Record extracts:
┌──
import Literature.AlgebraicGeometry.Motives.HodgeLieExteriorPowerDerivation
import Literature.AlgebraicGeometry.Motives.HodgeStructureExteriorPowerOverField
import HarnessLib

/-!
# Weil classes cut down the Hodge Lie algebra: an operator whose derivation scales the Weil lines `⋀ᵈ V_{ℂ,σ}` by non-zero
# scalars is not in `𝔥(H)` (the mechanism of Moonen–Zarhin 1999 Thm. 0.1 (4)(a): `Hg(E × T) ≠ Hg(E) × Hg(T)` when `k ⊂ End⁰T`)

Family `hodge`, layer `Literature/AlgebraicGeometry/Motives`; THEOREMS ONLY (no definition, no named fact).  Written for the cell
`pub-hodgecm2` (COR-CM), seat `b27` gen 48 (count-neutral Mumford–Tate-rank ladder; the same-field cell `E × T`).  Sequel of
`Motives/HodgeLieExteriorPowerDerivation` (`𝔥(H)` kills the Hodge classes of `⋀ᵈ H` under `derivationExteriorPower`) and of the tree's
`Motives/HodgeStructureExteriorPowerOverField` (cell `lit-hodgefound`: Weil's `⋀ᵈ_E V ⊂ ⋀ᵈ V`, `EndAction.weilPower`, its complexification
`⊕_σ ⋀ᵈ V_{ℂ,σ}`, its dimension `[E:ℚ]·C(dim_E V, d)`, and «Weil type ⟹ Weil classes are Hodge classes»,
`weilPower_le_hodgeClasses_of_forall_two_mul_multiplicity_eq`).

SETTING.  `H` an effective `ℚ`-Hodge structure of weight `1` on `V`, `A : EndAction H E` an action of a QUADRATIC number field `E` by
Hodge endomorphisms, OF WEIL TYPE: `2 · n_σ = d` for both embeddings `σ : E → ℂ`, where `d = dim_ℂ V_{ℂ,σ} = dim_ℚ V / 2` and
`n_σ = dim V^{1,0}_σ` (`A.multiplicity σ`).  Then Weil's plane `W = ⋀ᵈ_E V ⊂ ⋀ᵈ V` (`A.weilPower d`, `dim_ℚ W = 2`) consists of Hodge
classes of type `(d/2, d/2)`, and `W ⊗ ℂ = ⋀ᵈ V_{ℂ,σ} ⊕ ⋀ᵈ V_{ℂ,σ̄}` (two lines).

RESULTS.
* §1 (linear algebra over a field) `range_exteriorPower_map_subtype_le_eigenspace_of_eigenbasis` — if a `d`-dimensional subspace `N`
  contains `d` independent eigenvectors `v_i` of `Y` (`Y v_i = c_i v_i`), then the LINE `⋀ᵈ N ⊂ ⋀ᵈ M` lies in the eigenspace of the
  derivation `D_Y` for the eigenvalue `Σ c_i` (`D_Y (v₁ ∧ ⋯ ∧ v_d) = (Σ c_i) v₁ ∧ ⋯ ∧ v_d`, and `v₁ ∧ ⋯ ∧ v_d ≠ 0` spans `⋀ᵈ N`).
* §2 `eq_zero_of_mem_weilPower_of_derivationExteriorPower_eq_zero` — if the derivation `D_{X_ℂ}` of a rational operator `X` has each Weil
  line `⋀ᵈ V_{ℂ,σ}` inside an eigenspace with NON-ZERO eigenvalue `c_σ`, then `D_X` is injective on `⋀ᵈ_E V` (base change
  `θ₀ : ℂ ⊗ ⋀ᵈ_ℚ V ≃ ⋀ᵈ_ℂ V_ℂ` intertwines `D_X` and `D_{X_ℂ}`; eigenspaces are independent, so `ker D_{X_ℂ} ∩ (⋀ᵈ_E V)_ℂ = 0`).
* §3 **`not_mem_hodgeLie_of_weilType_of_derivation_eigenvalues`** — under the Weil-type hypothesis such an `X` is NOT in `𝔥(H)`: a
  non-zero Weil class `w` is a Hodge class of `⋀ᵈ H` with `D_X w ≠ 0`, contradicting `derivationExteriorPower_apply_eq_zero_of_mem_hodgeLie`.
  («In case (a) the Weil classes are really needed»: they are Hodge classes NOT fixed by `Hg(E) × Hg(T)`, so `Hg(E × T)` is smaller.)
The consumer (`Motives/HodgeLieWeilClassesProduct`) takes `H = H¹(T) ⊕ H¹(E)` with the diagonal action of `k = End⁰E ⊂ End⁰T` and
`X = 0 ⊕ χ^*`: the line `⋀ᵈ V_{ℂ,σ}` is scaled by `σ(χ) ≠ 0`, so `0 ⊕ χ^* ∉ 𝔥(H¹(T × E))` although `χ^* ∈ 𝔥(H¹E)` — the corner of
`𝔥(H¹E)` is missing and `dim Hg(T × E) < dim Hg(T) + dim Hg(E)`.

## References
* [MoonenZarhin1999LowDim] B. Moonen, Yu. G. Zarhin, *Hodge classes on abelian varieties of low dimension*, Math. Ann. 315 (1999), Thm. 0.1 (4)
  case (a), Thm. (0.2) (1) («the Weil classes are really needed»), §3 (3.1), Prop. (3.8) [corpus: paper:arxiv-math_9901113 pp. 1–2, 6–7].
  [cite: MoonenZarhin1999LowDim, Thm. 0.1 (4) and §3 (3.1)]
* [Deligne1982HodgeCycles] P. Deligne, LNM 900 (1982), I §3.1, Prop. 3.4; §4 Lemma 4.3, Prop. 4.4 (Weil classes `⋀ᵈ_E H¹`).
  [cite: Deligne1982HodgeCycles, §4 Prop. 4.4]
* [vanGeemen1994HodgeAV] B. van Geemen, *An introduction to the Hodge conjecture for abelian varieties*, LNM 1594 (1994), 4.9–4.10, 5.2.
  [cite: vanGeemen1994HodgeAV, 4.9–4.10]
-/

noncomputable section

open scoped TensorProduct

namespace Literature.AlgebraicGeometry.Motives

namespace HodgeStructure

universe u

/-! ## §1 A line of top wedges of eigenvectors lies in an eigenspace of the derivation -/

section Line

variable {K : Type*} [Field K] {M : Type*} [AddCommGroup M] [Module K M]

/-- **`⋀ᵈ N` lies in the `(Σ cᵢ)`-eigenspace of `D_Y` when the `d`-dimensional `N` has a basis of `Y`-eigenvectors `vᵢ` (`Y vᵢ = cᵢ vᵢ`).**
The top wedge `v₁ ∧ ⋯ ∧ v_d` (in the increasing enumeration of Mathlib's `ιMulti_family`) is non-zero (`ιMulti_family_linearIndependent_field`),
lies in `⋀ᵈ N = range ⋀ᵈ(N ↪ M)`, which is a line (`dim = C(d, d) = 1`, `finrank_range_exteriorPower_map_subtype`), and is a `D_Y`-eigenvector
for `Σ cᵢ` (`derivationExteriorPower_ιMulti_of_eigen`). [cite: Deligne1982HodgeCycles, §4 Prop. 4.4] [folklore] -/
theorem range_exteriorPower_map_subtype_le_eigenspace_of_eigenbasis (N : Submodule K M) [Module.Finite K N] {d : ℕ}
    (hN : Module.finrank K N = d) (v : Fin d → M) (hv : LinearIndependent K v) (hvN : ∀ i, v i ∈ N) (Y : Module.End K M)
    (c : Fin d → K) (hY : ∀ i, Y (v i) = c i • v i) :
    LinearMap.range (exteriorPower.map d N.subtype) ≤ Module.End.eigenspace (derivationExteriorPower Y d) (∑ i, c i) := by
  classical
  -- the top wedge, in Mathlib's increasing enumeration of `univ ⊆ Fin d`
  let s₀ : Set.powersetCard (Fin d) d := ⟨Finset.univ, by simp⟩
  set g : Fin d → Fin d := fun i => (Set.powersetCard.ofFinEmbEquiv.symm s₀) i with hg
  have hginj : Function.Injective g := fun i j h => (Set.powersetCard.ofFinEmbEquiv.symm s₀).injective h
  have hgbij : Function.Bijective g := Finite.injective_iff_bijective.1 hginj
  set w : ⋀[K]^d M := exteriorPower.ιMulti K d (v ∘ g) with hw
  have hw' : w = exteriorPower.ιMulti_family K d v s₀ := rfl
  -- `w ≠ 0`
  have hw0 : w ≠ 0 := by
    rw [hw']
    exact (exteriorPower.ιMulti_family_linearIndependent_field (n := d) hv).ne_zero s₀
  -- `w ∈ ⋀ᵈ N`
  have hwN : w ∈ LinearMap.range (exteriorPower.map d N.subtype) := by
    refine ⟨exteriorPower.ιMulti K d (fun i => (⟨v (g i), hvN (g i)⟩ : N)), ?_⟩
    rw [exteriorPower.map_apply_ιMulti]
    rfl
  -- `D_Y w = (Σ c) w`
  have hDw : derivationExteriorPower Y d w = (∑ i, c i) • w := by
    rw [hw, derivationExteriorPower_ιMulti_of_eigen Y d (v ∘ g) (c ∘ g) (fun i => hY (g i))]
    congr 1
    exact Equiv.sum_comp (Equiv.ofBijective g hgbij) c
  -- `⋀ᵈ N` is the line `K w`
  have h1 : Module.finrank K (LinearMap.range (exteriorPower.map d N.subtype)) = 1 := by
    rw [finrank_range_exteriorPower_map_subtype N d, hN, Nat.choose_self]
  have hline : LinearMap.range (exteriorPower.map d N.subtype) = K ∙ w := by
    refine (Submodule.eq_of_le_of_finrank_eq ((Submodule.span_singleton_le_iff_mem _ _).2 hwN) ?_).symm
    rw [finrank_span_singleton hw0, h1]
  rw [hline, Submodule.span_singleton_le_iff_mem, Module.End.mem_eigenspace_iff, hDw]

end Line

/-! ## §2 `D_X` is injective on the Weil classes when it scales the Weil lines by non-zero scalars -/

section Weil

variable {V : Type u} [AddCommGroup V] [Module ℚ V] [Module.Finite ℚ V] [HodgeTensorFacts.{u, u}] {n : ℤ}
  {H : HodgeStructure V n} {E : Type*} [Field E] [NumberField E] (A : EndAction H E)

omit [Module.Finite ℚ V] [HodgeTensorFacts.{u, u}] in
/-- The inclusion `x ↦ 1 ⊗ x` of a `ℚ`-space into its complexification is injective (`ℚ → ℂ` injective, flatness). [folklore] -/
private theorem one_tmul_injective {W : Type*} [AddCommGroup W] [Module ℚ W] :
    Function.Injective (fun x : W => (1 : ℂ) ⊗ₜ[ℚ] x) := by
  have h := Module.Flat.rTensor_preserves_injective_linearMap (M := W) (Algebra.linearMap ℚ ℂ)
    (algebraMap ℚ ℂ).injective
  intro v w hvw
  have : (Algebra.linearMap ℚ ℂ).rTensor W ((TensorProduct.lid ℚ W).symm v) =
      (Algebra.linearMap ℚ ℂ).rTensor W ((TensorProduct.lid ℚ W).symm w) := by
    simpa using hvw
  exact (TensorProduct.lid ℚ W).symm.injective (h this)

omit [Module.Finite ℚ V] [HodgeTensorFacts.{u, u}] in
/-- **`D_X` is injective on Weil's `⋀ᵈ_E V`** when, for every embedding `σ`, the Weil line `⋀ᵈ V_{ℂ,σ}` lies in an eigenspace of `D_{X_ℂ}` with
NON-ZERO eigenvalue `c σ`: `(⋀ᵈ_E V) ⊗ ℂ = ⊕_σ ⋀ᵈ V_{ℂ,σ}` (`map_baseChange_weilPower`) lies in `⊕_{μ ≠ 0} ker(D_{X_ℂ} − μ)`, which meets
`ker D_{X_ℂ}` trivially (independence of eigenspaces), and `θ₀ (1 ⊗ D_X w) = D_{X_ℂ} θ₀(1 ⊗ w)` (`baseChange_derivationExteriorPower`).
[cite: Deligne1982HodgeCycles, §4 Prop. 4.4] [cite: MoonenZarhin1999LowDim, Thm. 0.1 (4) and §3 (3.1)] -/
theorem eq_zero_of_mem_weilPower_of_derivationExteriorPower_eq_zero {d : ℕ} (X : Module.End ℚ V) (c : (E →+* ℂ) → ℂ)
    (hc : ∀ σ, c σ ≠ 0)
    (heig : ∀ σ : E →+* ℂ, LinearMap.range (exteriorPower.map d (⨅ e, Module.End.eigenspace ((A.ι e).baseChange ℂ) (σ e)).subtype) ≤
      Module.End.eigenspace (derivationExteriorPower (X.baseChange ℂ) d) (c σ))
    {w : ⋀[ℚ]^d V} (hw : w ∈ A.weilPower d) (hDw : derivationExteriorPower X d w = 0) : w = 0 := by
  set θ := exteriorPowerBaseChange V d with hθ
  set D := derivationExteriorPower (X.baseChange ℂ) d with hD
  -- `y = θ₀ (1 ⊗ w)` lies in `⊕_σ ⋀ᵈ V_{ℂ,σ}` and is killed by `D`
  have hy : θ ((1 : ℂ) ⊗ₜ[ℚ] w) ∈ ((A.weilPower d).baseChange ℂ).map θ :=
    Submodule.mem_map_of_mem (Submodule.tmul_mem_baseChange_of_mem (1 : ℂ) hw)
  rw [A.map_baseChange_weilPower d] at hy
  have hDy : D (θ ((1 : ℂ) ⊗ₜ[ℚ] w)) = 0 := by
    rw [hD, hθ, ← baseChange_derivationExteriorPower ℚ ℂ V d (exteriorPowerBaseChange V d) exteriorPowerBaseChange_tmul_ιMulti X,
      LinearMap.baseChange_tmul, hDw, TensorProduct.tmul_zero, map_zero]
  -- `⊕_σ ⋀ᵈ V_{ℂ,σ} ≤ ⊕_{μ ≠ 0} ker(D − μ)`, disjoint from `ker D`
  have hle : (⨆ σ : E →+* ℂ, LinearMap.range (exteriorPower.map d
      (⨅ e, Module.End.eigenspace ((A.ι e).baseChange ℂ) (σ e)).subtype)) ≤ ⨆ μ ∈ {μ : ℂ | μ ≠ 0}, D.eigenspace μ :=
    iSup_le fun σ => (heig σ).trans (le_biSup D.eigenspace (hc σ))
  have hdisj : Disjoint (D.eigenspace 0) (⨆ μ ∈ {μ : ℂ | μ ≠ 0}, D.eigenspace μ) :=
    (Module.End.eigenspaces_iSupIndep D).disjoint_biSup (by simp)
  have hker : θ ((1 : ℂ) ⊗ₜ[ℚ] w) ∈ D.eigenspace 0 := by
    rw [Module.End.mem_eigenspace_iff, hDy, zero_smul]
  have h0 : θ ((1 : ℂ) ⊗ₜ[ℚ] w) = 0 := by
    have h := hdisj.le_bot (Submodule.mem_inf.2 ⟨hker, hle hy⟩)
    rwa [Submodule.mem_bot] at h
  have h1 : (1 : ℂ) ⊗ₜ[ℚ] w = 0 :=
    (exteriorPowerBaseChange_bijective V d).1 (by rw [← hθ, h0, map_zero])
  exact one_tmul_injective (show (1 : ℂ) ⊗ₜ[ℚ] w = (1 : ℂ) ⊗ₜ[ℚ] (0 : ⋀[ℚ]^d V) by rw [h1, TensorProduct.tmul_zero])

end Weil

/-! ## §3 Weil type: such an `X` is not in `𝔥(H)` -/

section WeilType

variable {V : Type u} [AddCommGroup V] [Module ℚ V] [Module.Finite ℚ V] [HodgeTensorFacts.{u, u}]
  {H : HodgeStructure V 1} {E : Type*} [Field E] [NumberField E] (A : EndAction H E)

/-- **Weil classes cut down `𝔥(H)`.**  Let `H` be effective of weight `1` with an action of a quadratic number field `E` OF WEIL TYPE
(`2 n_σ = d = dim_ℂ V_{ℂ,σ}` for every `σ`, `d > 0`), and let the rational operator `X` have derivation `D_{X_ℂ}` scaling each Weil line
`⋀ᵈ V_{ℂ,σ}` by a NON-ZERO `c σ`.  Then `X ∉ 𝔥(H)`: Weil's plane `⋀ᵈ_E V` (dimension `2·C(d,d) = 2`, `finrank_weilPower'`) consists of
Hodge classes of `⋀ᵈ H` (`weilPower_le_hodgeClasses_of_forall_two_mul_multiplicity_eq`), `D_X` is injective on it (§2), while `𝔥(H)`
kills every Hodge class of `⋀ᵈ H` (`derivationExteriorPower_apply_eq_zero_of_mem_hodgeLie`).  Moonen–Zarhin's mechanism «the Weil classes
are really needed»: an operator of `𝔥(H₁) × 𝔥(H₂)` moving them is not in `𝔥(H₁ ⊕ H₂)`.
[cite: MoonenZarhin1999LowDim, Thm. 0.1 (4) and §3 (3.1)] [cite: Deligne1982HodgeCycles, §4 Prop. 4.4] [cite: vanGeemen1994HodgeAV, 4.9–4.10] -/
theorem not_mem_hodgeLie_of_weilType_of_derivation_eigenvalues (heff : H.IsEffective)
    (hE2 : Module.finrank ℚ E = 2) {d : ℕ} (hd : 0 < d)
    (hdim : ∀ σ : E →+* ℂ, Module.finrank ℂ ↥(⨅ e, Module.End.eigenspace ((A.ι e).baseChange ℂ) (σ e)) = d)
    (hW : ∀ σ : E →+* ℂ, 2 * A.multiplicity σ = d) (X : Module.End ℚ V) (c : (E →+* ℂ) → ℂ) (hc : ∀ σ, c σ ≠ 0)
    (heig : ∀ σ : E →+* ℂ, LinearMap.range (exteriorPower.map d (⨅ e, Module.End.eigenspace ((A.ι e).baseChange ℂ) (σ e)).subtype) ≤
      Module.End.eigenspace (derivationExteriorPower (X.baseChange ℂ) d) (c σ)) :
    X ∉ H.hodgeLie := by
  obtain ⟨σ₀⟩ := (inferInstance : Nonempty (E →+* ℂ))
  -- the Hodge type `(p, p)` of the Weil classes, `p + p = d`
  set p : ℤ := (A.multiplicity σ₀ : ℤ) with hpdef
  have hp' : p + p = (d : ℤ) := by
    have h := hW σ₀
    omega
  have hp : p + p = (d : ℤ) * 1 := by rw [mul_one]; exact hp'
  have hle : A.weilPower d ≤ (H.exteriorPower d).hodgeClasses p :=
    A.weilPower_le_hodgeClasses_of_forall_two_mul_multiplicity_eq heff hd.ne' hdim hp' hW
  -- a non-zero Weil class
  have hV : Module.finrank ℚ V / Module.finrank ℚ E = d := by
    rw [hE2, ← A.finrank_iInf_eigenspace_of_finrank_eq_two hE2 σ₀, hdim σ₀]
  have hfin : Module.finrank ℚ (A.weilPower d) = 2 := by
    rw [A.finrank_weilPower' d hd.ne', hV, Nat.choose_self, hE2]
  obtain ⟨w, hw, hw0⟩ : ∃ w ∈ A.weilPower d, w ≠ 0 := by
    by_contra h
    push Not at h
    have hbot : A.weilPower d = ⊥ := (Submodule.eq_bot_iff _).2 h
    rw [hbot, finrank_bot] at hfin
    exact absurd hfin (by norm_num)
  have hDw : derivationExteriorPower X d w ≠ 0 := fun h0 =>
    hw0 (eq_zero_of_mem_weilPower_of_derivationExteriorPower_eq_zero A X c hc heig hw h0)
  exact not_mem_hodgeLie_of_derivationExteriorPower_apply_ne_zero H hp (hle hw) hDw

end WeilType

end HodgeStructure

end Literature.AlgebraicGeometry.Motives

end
└──
┌──
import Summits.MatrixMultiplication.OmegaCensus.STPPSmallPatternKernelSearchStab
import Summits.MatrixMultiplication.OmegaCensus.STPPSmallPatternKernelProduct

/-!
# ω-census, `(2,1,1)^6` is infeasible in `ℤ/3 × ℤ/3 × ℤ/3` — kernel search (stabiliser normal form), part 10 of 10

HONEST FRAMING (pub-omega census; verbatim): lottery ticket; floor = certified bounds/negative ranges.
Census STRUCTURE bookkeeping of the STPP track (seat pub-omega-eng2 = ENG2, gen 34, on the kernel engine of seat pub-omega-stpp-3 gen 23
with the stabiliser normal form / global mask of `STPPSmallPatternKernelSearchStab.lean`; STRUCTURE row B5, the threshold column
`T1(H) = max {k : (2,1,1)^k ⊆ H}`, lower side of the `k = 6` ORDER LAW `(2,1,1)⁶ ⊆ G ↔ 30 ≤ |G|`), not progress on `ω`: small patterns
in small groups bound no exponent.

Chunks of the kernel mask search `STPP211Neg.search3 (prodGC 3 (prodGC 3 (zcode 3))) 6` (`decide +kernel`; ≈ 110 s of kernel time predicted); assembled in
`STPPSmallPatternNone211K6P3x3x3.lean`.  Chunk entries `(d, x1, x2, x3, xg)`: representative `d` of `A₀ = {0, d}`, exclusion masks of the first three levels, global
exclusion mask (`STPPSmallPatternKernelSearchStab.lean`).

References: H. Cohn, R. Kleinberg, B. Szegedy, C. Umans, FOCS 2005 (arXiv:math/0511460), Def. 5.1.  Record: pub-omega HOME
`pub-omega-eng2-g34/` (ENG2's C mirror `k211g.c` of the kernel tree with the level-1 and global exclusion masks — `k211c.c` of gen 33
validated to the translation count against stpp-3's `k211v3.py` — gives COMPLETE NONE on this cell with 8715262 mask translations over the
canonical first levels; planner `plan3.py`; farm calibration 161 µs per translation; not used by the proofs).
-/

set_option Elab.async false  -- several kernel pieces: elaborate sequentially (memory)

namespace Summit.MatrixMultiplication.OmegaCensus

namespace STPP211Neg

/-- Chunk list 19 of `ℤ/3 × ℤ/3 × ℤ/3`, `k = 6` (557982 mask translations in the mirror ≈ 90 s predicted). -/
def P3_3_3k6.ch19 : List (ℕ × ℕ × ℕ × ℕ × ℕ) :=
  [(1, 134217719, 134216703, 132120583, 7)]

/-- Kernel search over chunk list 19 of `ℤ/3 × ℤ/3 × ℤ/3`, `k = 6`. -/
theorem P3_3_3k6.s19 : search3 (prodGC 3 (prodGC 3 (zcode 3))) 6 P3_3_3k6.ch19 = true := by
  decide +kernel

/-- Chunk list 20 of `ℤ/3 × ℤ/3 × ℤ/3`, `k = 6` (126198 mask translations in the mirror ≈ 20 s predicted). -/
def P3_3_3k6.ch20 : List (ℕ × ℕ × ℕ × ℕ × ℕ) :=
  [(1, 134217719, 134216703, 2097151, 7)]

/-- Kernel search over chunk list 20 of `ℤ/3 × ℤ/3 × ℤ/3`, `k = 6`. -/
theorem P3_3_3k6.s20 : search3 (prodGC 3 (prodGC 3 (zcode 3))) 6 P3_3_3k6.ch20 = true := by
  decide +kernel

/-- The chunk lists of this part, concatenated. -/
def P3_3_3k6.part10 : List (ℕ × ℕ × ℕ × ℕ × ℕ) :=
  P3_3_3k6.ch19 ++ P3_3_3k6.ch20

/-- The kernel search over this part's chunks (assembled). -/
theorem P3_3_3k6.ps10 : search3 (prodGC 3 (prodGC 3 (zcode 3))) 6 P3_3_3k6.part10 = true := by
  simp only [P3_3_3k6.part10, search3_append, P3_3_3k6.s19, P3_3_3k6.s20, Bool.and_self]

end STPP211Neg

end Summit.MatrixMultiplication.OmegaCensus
└──
┌──
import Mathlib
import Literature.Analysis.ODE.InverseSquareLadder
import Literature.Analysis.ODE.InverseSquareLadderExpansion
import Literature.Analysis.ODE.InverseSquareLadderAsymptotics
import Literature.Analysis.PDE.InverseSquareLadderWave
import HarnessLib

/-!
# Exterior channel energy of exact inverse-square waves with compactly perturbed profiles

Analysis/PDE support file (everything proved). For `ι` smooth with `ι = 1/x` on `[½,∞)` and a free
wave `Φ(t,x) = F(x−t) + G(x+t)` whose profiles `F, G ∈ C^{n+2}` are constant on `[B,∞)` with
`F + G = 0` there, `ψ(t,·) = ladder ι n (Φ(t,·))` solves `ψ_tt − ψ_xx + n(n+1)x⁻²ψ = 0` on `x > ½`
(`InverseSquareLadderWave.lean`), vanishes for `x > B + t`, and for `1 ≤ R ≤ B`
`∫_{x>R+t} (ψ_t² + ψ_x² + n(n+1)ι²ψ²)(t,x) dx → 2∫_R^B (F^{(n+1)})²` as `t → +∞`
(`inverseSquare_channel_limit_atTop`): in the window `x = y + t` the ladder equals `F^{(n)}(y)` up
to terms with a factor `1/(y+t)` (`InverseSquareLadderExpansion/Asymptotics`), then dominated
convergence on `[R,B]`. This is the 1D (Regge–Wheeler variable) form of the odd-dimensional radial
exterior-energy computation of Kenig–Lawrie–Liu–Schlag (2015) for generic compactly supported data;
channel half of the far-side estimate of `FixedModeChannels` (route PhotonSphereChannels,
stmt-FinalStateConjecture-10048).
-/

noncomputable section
└──
Exercise aim: In the data above, find the line that contains "P3_3_3k6.s19, P3_3_3k6.s20, Bool.and_self]" and the line that contains "end Summit.MatrixMultiplication.OmegaCensus". Repeat exactly those lines and every line between them, and only those.

Output of the exercise:
  simp only [P3_3_3k6.part10, search3_append, P3_3_3k6.s19, P3_3_3k6.s20, Bool.and_self]

end STPP211Neg

end Summit.MatrixMultiplication.OmegaCensus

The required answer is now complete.